- **Source data**
+ + + +
import Summits.QuantumFields.YangMills.Theorems.BalabanUVNodesN11Thm2Ineq249AtRecord13CoPHOfSect3Sentences
import Summits.QuantumFields.YangMills.Theorems.BalabanUVNodesN11Thm2CubeCountAtRecord13CoPH

/-!
# DAG node N11 — (2.49) FOR THE EFFECTIVE ACTION OF RECORD FROM [III]'s §3 ANALYSIS, THE VACUUM SENTENCE AND THE β-WINDOW LETTERS ONLY: the capstone
# `…OfSect3Sentences` with BOTH p. 263 counts DISCHARGED (`…Thm2PointCountAtRecord13CoPH`, `…Thm2CubeCountAtRecord13CoPH`) at the print volumes `|Γ_n(s)|` and `L := F.L`

Cell `pub-ymgap`, YM-PLAN Track A (HUMAN RULING D-0062 ∕ D-0149), seat `pub-ymgap-dag-n11-w2` (g0), route `BalabanUVNodes`, key item K1⁷ `StabilityBAtRecordR13SepCoPH` =
stmt-QuantumFields-20542 (helper, count-neutral).  [III] = [Balaban1988Convergent].

WHAT THIS FILE PROVES (0 `sorry`, 0 `def`, standard axioms; count-neutral; nothing of Bałaban's asserted — the §3 sentences, the vacuum sentence and the window letters are HYPOTHESES).
★★ `ineq249_action23_at_record₁₃CoPH_constCoupling_of_phi_eq_one` — the ALL-SMALL two-sided form at the record (dag-n13-w3's `h249low`∕`h249up` socket, asked on the bus l.25656):
where `φ_j ≡ 1` (j ≤ k), Theorem 2's sentences + (2.48) + (2.46)'s inputs + vacuum ⇒ BOTH halves of (2.49) with the CONSTANT coupling `(1∕g_k²)·A(U)`.
★★★ `ineq249_action23_at_record₁₃CoPH_of_sect3Analysis`: for a run `p`, a history `s` of length `k ≤ K`, an exposed §2 witness `t`, `a`, `E_k = EkLog + EkRest`, `U`: FROM (𝐄) per scale a point
support `Z_j ⊂ Ω_j(s)`-points (`hZΩ`) with the partition (3.65), and (3.67) per point STATED SCALE-FREE («for z ∈ Λ_j⁰∩(Ω_n∖Ω_{n+1}) the bracket is O((LʲL⁻ⁿ)^{5−β})»: for whichever `n ∈ [j,k]`
has `z ∈ Γ_n(s)`; the scale map is chosen inside via `exists_scale_of_mem_Omega`); (𝐑) per scale a
chosen cube `pick_j X ∈ X` with scale `scR_j` and the cube INSIDE `Γ_{scR}(s)` (`hscR`), p. 283's per-domain bound, `κ ≥ κ₀(4·2⁴, 8)`; (𝐁) class map + (2.47) per class with `0 ≤ V_n ≤ |Γ_n(s)|`;
the vacuum sentence; the window letters; `1 ≤ θ.τ9.M` — TO `Ineq249 (action23 …) (A(1∕g_k²(·),U)) (−EkLog) (cE(1−F.L^{−(1−b)})⁻¹ + 1 + 2B₁ + E₂) (n ↦ |Γ_n(s)|) k`, where
`|Γ_n(s)| = #{y ∈ T₁^{(n)} : y ∈ gammaRegion s.Ω k n}` (p. 263 «the number of points in Γ_n ⊂ T₁^{(n)}»).  The p. 263 counts are no longer hypotheses.

HONEST FRAMING.  What stays hypothesis is exactly [III] §3's analytic content at the objects of record + the vacuum sentence + the DAG's unprinted β lower bound + print's «g sufficiently
small»; the junction to N13's Cor.-3 binder `h249` stays N13's ∕ def-T's.  N11 NOT discharged; K1⁷ NOT closed; counts unmoved (typed 28∕28 · discharged 5∕27).  One finite four-torus
programme at fixed `ε = L^{−K}`; R4 closes only the conditional finite-𝕋⁴ rung `BalabanLadder.UV`; NOT ℝ⁴, NOT OS, NOT a mass gap, NOT Clay.
Sources: [III] (2.43)–(2.49) pp. 263–264, (3.65)–(3.67) p. 283, p. 283, (2.1)–(2.2) pp. 254–255; [II] (1.26) p. 8; [I] (0.20) p. 256, (0.1) p. 251.
-/

noncomputable section

open scoped BigOperators Matrix.Norms.L2Operator

namespace Summit.QuantumFields.YangMills.Theorems.BalabanUVNodesN11Thm2Ineq249AtRecord13CoPHOfSect3Analysis

open Literature.MathematicalPhysics.QuantumFieldTheory.Balaban1983to89 Step B12TreeDecay TreeLengthTorus B14.Eq225Concrete B14.LocalCoupling B14Thm2 Finset
open T4Continuum
open Node00 hiding blockIter
open FlowStepRuns (genFlow)
open B15DeterminingSets (gammaRegion)
open B10Eq38TorusDomains (toFine)
open B14.Eq213MaximalDomains (side)
open BalabanUVNodesN11Thm2Ineq249AtRecord13CoPHOfSect3Sentences (ineq249_action23_at_record₁₃CoPH_of_sect3Sentences)
open BalabanUVNodesN11Thm2PointCountAtRecord13CoPH (hcount_at_record₁₃ exists_scale_of_mem_Omega)
open BalabanUVNodesN11Thm2CubeCountAtRecord13CoPH (hcountR_at_record₁₃)

variable {F : T4Family} {N : ℕ} [NeZero N]
variable (θ : Stage13HParams F N) (p : B12.RunParams) {k : ℕ}

open Classical in
/-- **★★★ (2.49) FOR THE (2.23)-ACTION OF RECORD FROM [III]'s §3 ANALYSIS + THE VACUUM SENTENCE + THE WINDOW LETTERS, p. 263 COUNTS DISCHARGED** (volumes `|Γ_n(s)|`, block size `F.L`).
[cite: Balaban1988Convergent, (2.43)–(2.49) pp.263–264, (3.65)–(3.67) p.283, p.283, (2.1)–(2.2) pp.254–255; Balaban1988RG2Cluster, (1.26) p.8; Balaban1987RG1, (0.20) p.256] -/
theorem ineq249_action23_at_record₁₃CoPH_of_sect3Analysis (s : SeqOfRecord F θ.ν θ.τ9.M (gOfRecord₁₃ F N θ.toStage13Params p) p.K k) (hkK : k ≤ p.K)
    (hM : 1 ≤ θ.τ9.M) (t : Sect2.TermValues (F.P p.K) (MatA N) (FluctV N) θ.τ9.M) (a : Tk.SFluct (F.P p.K) (FluctV N)) (κ₀ : ℕ) (hκ : 7 ≤ κ₀)
    (Ek EkLog EkRest : ℝ) (hEk : Ek = EkLog + EkRest) (U : GaugeField (F.P p.K) 0 (SU N)) (cE cR B₁ b E₂ : ℝ)
    (hb : b < 1) (hcE : 0 ≤ cE) (hcR : 0 ≤ cR) (hB : 0 ≤ B₁)
    {γ b' : ℝ} {K' : ℕ} (hb' : 0 < b') (hγ4 : γ ^ 4 ≤ b') (hγ2 : γ ≤ 1 / 2)
    (hRγ : (cR * K₀ (4 * 2 ^ (F.P p.K).d) (2 * (F.P p.K).d)) * γ ^ (κ₀ - 6) ≤ 1)
    (hI : (genFlow (betaOfRecord₁₃ F N θ.toStage13Params) p.g0).InInterval γ K')
    (hlb : ∀ j, j < K' → b' ≤ 1 / gOfRecord₁₃ F N θ.toStage13Params p j ^ 2 - 1 / gOfRecord₁₃ F N θ.toStage13Params p (j + 1) ^ 2) (hk : k ≤ K')
    -- (𝐄)
    (Z : (j : ℕ) → Finset (Site (F.P p.K) j)) (h : (j : ℕ) → Site (F.P p.K) j → Plaq (F.P p.K) 0 → ℝ)
    (hφ : ∀ j, 1 ≤ j → j ≤ k → ∀ q, θ.Phih p k s.Ω s.Λ j q = ∑ z ∈ Z j, h j z q)
    (hZ : ∀ j, 1 ≤ j → j ≤ k → ∀ z, z ∉ Z j → ∀ X, Sect2.admE (F.P p.K) θ.ν θ.τ9.M (gOfRecord₁₃ F N θ.toStage13Params p) s.Λ j (Sect2.domSites (F.P p.K) θ.τ9.M j X) z = false)
    (hZΩ : ∀ j, 1 ≤ j → j ≤ k → ∀ z ∈ Z j, toFine j z ∈ s.Ω j)
    (h367 : ∀ j, 1 ≤ j → j ≤ k → ∀ z ∈ Z j, ∀ n, j ≤ n → n ≤ k → toFine j z ∈ gammaRegion s.Ω k n →
      |(∑ X : (Sect2.domSys (F.P p.K) θ.τ9.M j).Dom,
        (if Sect2.admE (F.P p.K) θ.ν θ.τ9.M (gOfRecord₁₃ F N θ.toStage13Params p) s.Λ j (Sect2.domSites (F.P p.K) θ.τ9.M j X) z then
          ((t.E j X z (gOfRecord₁₃ F N θ.toStage13Params p (j - 1)) (Sect2.ofBackgroundC (ιSU N) U)).re -
            (t.E j X z (gOfRecord₁₃ F N θ.toStage13Params p (j - 1)) (Sect2.ofBackgroundC (ιSU N) 1)).re) else 0))
        - (1 / gOfRecord₁₃ F N θ.toStage13Params p (j - 1) ^ 2 - 1 / gOfRecord₁₃ F N θ.toStage13Params p j ^ 2) * smearedWilson (h j z) U| ≤
        cE * (((F.P p.K).L : ℝ) ^ ((j : ℝ) - n)) ^ (5 - b))
    -- (𝐑)
    {κ : ℝ} (hκR : kappa₀ (4 * 2 ^ (F.P p.K).d) (2 * (F.P p.K).d) ≤ κ)
    (pick : (j : ℕ) → (Sect2.domSys (F.P p.K) θ.τ9.M j).Dom → TPt (F.P p.K).d (Sect2.domCount (F.P p.K) θ.τ9.M j))
    (hpick : ∀ j, 1 ≤ j → j ≤ k → ∀ X, Sect2.admR (F.P p.K) θ.ν θ.τ9.M (gOfRecord₁₃ F N θ.toStage13Params p) s.Λ j (Sect2.domSites (F.P p.K) θ.τ9.M j X) = true → pick j X ∈ X.1)
    (scR : (j : ℕ) → TPt (F.P p.K).d (Sect2.domCount (F.P p.K) θ.τ9.M j) → ℕ)
    (hscR : ∀ j, 1 ≤ j → j ≤ k → ∀ X, Sect2.admR (F.P p.K) θ.ν θ.τ9.M (gOfRecord₁₃ F N θ.toStage13Params p) s.Λ j (Sect2.domSites (F.P p.K) θ.τ9.M j X) = true →
      (j ≤ scR j (pick j X) ∧ scR j (pick j X) ≤ k) ∧
        cubeEnl (F.P p.K) (side (F.P p.K).L θ.τ9.M j) (Sect2.liftIdx (F.P p.K) (pick j X)) 0 ⊆ gammaRegion s.Ω k (scR j (pick j X)))
    (hr : ∀ j, 1 ≤ j → j ≤ k → ∀ X, Sect2.admR (F.P p.K) θ.ν θ.τ9.M (gOfRecord₁₃ F N θ.toStage13Params p) s.Λ j (Sect2.domSites (F.P p.K) θ.τ9.M j X) = true →
      |(t.R j X (Sect2.ofBackgroundC (ιSU N) U)).re - (t.R j X (Sect2.ofBackgroundC (ιSU N) 1)).re| ≤
        cR * (((F.P p.K).L : ℝ) ^ ((j : ℝ) - scR j (pick j X))) ^ 4 * (gOfRecord₁₃ F N θ.toStage13Params p j) ^ κ₀ * Real.exp (-κ * (Sect2.domSys (F.P p.K) θ.τ9.M j).dj X))
    -- (𝐁)
    (cls : (j : ℕ) → (Sect2.domSys (F.P p.K) θ.τ9.M j).Dom → ℕ)
    (hcls : ∀ j, 1 ≤ j → j ≤ k → ∀ X, Sect2.admB (F.P p.K) θ.ν θ.τ9.M (gOfRecord₁₃ F N θ.toStage13Params p) s.Ω s.Λ j (Sect2.domSites (F.P p.K) θ.τ9.M j X) = true →
      1 ≤ cls j X ∧ cls j X ≤ j)
    (V : ℕ → ℝ) (hV : ∀ n, 1 ≤ n → n ≤ k → 0 ≤ V n)
    (hVΓ : ∀ n, 1 ≤ n → n ≤ k → V n ≤ ((univ.filter fun y : Site (F.P p.K) n => toFine n y ∈ gammaRegion s.Ω k n).card : ℝ))
    (h247 : ∀ n j, 1 ≤ n → n ≤ j → j ≤ k →
      |∑ X : (Sect2.domSys (F.P p.K) θ.τ9.M j).Dom,
          (if Sect2.admB (F.P p.K) θ.ν θ.τ9.M (gOfRecord₁₃ F N θ.toStage13Params p) s.Ω s.Λ j (Sect2.domSites (F.P p.K) θ.τ9.M j X) = true ∧ cls j X = n then
            (t.B j X (Sect2.ofBackgroundC (ιSU N) U) a).re else 0)| ≤ B₁ * (2 : ℝ) ^ (-((j : ℝ) - n)) * V n)
    -- vacuum
    (hvac : VacuumRestBound EkRest E₂ (fun n => ((univ.filter fun y : Site (F.P p.K) n => toFine n y ∈ gammaRegion s.Ω k n).card : ℝ)) k) :
    Ineq249 ((sect2ActionDataOfRecord F N (FluctV N) p.K (settingOfRecord₁₃ F N θ.toStage13Params p) (θ.rzAt p s) s t a Ek).action23 k U)
      (smearedWilson (invSq (flowOfRun (gOfRecord₁₃ F N θ.toStage13Params p)) (θ.Phih p k s.Ω s.Λ) k) U) (-EkLog)
      (cE * (1 - ((F.P p.K).L : ℝ) ^ (-(1 - b)))⁻¹ + 1 + 2 * B₁ + E₂)
      (fun n => ((univ.filter fun y : Site (F.P p.K) n => toFine n y ∈ gammaRegion s.Ω k n).card : ℝ)) k := by
  have hL : (1 : ℝ) < ((F.P p.K).L : ℝ) := by exact_mod_cast (F.P p.K).hL.2
  have hkmK : k ≤ (F.P p.K).m + (F.P p.K).K := by rw [T4Family.P_K]; omega
  -- the canonical scale of a point of `Ω_j(s)`: the `n ∈ [j,k]` with the point in `Γ_n(s)` (choice over `exists_scale_of_mem_Omega`)
  have hsc : ∀ j, 1 ≤ j → j ≤ k → ∃ sc : Site (F.P p.K) j → ℕ, ∀ z ∈ Z j, (j ≤ sc z ∧ sc z ≤ k) ∧ toFine j z ∈ gammaRegion s.Ω k (sc z) := by
    intro j hj hjk
    refine ⟨fun z => if hz : z ∈ Z j then Classical.choose (exists_scale_of_mem_Omega θ p s hj hjk (hZΩ j hj hjk z hz)) else j, fun z hz => ?_⟩
    simp only [dif_pos hz]
    obtain ⟨h1, h2, h3⟩ := Classical.choose_spec (exists_scale_of_mem_Omega θ p s hj hjk (hZΩ j hj hjk z hz))
    exact ⟨⟨h1, h2⟩, h3⟩
  choose! scE hscE using hsc
  refine ineq249_action23_at_record₁₃CoPH_of_sect3Sentences θ p s t a κ₀ hκ Ek EkLog EkRest hEk U cE cR B₁ ((F.P p.K).L : ℝ) b E₂ _ hL hb hcE hcR hB
    (fun _ _ _ => Nat.cast_nonneg _) hb' hγ4 hγ2 hRγ hI hlb hk Z h hφ hZ scE (fun j hj hjk z hz => (hscE j hj hjk z hz).1)
    (fun j hj hjk z hz => h367 j hj hjk z hz (scE j z) (hscE j hj hjk z hz).1.1 (hscE j hj hjk z hz).1.2 (hscE j hj hjk z hz).2)
    (fun j hj hjk n => ?_) hκR pick hpick scR (fun j hj hjk X hX => (hscR j hj hjk X hX).1) hr (fun j hj hjk n => ?_) cls hcls V hV hVΓ h247 hvac
  · -- the 𝐄-side count at scale n: points of Z j of scale n lie in Γ_n(s)
    by_cases hn : j ≤ n ∧ n ≤ k
    · exact hcount_at_record₁₃ θ p s hj hn.1 (hn.2.trans hkmK) (Z j) (scE j) fun z hz hzn => by rw [← hzn]; exact (hscE j hj hjk z hz).2
    · have h0 : ((Z j).filter fun z => scE j z = n) = ∅ := by
        refine Finset.filter_false_of_mem fun z hz hzn => hn ?_
        rw [← hzn]; exact (hscE j hj hjk z hz).1
      rw [h0, Finset.card_empty, Nat.cast_zero]
      exact mul_nonneg (Real.rpow_nonneg (Real.rpow_nonneg (by positivity) _) _) (Nat.cast_nonneg _)
  · -- the 𝐑-side count at scale n: chosen cubes of scale n lie inside Γ_n(s)
    by_cases hn : j ≤ n ∧ n ≤ k
    · refine hcountR_at_record₁₃ θ p s hj hn.1 (hn.2.trans hkmK) hM _ (scR j) fun x hx hxn => ?_
      obtain ⟨X, hX, rfl⟩ := Finset.mem_image.mp hx
      have hX' := (Finset.mem_filter.mp hX).2
      rw [← hxn]; exact (hscR j hj hjk X hX').2
    · have h0 : (((univ.filter fun X => Sect2.admR (F.P p.K) θ.ν θ.τ9.M (gOfRecord₁₃ F N θ.toStage13Params p) s.Λ j
          (Sect2.domSites (F.P p.K) θ.τ9.M j X) = true).image (pick j)).filter fun z => scR j z = n) = ∅ := by
        refine Finset.filter_false_of_mem fun x hx hxn => hn ?_
        obtain ⟨X, hX, rfl⟩ := Finset.mem_image.mp hx
        rw [← hxn]; exact (hscR j hj hjk X (Finset.mem_filter.mp hX).2).1
      rw [h0, Finset.card_empty, Nat.cast_zero]
      exact mul_nonneg (Real.rpow_nonneg (Real.rpow_nonneg (by positivity) _) _) (Nat.cast_nonneg _)

/-- **★★ THE ALL-SMALL TWO-SIDED FORM AT THE RECORD** (the socket `h249low`∕`h249up` of dag-n13-w3's `…N13Cor3AsymJunctionAtRecord13CoPH` in r11's (2.23) letter): where every cut-off of
the history is one (`φ_j ≡ 1`, j ≤ k — the all-small-field history, p. 259 «g_j²(x) = g_j² on the last domain»), Theorem 2's sentences at the record's summands + (2.48) + (2.46)'s
inputs + the vacuum sentence give BOTH halves of (2.49) WITH THE CONSTANT COUPLING: `Ineq249 (action23 …) ((1∕g_k²)·A(U)) (−EkLog) (E₁(1−L^{−β})⁻¹ + 1 + 2B₁ + E₂) Γ k`, `g_k = gOfRecord₁₃ … p k`
(file 1's `ineq249_action23_concrete_constCoupling_of_phi_eq_one` at `settingOfRecord₁₃`∕`θ.rzAt p s`; (0.20) by `flowOfRun_satisfiesRG`). [cite: Balaban1988Convergent, (2.49)–(2.50) p.264, (2.24) p.259, Thm 2 p.263] -/
theorem ineq249_action23_at_record₁₃CoPH_constCoupling_of_phi_eq_one (s : SeqOfRecord F θ.ν θ.τ9.M (gOfRecord₁₃ F N θ.toStage13Params p) p.K k)
    (t : Sect2.TermValues (F.P p.K) (MatA N) (FluctV N) θ.τ9.M) (a : Tk.SFluct (F.P p.K) (FluctV N)) (κ₀ : ℕ) (hκ : 7 ≤ κ₀)
    (Ek EkLog EkRest : ℝ) (hEk : Ek = EkLog + EkRest) (U : GaugeField (F.P p.K) 0 (SU N)) (E₁ R₁ B₁ L β E₂ : ℝ) (Γ : ℕ → ℝ)
    (hL : 1 < L) (hβ : 0 < β) (hE : 0 ≤ E₁) (hR : 0 ≤ R₁) (hΓ : ∀ n, 1 ≤ n → n ≤ k → 0 ≤ Γ n)
    (hφ1 : ∀ j, 1 ≤ j → j ≤ k → ∀ x, θ.Phih p k s.Ω s.Λ j x = 1)
    (h243 : ∀ j, 1 ≤ j → j ≤ k →
      |EjSub (sect2TowerOfRecord F N (FluctV N) p.K (settingOfRecord₁₃ F N θ.toStage13Params p) (θ.rzAt p s) s t)
            (fun j X z => Sect2.admE (F.P p.K) θ.ν θ.τ9.M (gOfRecord₁₃ F N θ.toStage13Params p) s.Λ j (Sect2.domSites (F.P p.K) θ.τ9.M j X) z) j U
          - (1 / gOfRecord₁₃ F N θ.toStage13Params p (j - 1) ^ 2 - 1 / gOfRecord₁₃ F N θ.toStage13Params p j ^ 2) *
              smearedWilson (θ.Phih p k s.Ω s.Λ j) U| ≤ E₁ * ∑ n ∈ Icc j k, (L ^ ((j : ℝ) - n)) ^ β * Γ n)
    (h244 : ∀ j, 1 ≤ j → j ≤ k →
      |∑ X : (Sect2.domSys (F.P p.K) θ.τ9.M j).Dom, (if Sect2.admR (F.P p.K) θ.ν θ.τ9.M (gOfRecord₁₃ F N θ.toStage13Params p) s.Λ j (Sect2.domSites (F.P p.K) θ.τ9.M j X) then
          ((t.R j X (Sect2.ofBackgroundC (ιSU N) U)).re - (t.R j X (Sect2.ofBackgroundC (ιSU N) 1)).re) else 0)| ≤
        R₁ * (gOfRecord₁₃ F N θ.toStage13Params p j) ^ κ₀ * ∑ n ∈ Icc j k, Γ n)
    (hsum : ∀ n, 1 ≤ n → n ≤ k → ∑ j ∈ Icc 1 n, (gOfRecord₁₃ F N θ.toStage13Params p j) ^ κ₀ ≤ (gOfRecord₁₃ F N θ.toStage13Params p n) ^ (κ₀ - 6))
    (hsmall : ∀ n, 1 ≤ n → n ≤ k → R₁ * (gOfRecord₁₃ F N θ.toStage13Params p n) ^ (κ₀ - 6) ≤ 1)
    (h248 : |B240 (sect2TowerOfRecord F N (FluctV N) p.K (settingOfRecord₁₃ F N θ.toStage13Params p) (θ.rzAt p s) s t)
        (fun j X => Sect2.admB (F.P p.K) θ.ν θ.τ9.M (gOfRecord₁₃ F N θ.toStage13Params p) s.Ω s.Λ j (Sect2.domSites (F.P p.K) θ.τ9.M j X)) a k U| ≤
      2 * B₁ * ∑ n ∈ Icc 1 k, Γ n)
    (hvac : VacuumRestBound EkRest E₂ Γ k) :
    Ineq249 ((sect2ActionDataOfRecord F N (FluctV N) p.K (settingOfRecord₁₃ F N θ.toStage13Params p) (θ.rzAt p s) s t a Ek).action23 k U)
      (1 / (gOfRecord₁₃ F N θ.toStage13Params p k) ^ 2 * wilsonAction4 U) (-EkLog) (E₁ * (1 - L ^ (-β))⁻¹ + 1 + 2 * B₁ + E₂) Γ k :=
  BalabanUVNodesN11Thm2Ineq249AtRecord13CoPH.ineq249_action23_concrete_constCoupling_of_phi_eq_one
    (sect2TowerOfRecord F N (FluctV N) p.K (settingOfRecord₁₃ F N θ.toStage13Params p) (θ.rzAt p s) s t) _ _ _ (θ.Phih p k s.Ω s.Λ) k κ₀ hκ a Ek EkLog EkRest hEk U
    E₁ R₁ B₁ L β E₂ Γ hL hβ hE hR hΓ (flowOfRun_satisfiesRG (gOfRecord₁₃ F N θ.toStage13Params p) k) le_rfl hφ1 h243 h244 hsum hsmall h248 hvac

end Summit.QuantumFields.YangMills.Theorems.BalabanUVNodesN11Thm2Ineq249AtRecord13CoPHOfSect3Analysis

end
+ + + +
- **What needs to be done**
Reproduce word for word only the first line of the listing above and each line after it through the line with "with the partition".

- **Reply to the task**
import Summits.QuantumFields.YangMills.Theorems.BalabanUVNodesN11Thm2Ineq249AtRecord13CoPHOfSect3Sentences
import Summits.QuantumFields.YangMills.Theorems.BalabanUVNodesN11Thm2CubeCountAtRecord13CoPH

/-!
# DAG node N11 — (2.49) FOR THE EFFECTIVE ACTION OF RECORD FROM [III]'s §3 ANALYSIS, THE VACUUM SENTENCE AND THE β-WINDOW LETTERS ONLY: the capstone
# `…OfSect3Sentences` with BOTH p. 263 counts DISCHARGED (`…Thm2PointCountAtRecord13CoPH`, `…Thm2CubeCountAtRecord13CoPH`) at the print volumes `|Γ_n(s)|` and `L := F.L`

Cell `pub-ymgap`, YM-PLAN Track A (HUMAN RULING D-0062 ∕ D-0149), seat `pub-ymgap-dag-n11-w2` (g0), route `BalabanUVNodes`, key item K1⁷ `StabilityBAtRecordR13SepCoPH` =
stmt-QuantumFields-20542 (helper, count-neutral).  [III] = [Balaban1988Convergent].

WHAT THIS FILE PROVES (0 `sorry`, 0 `def`, standard axioms; count-neutral; nothing of Bałaban's asserted — the §3 sentences, the vacuum sentence and the window letters are HYPOTHESES).
★★ `ineq249_action23_at_record₁₃CoPH_constCoupling_of_phi_eq_one` — the ALL-SMALL two-sided form at the record (dag-n13-w3's `h249low`∕`h249up` socket, asked on the bus l.25656):
where `φ_j ≡ 1` (j ≤ k), Theorem 2's sentences + (2.48) + (2.46)'s inputs + vacuum ⇒ BOTH halves of (2.49) with the CONSTANT coupling `(1∕g_k²)·A(U)`.
★★★ `ineq249_action23_at_record₁₃CoPH_of_sect3Analysis`: for a run `p`, a history `s` of length `k ≤ K`, an exposed §2 witness `t`, `a`, `E_k = EkLog + EkRest`, `U`: FROM (𝐄) per scale a point
support `Z_j ⊂ Ω_j(s)`-points (`hZΩ`) with the partition (3.65), and (3.67) per point STATED SCALE-FREE («for z ∈ Λ_j⁰∩(Ω_n∖Ω_{n+1}) the bracket is O((LʲL⁻ⁿ)^{5−β})»: for whichever `n ∈ [j,k]`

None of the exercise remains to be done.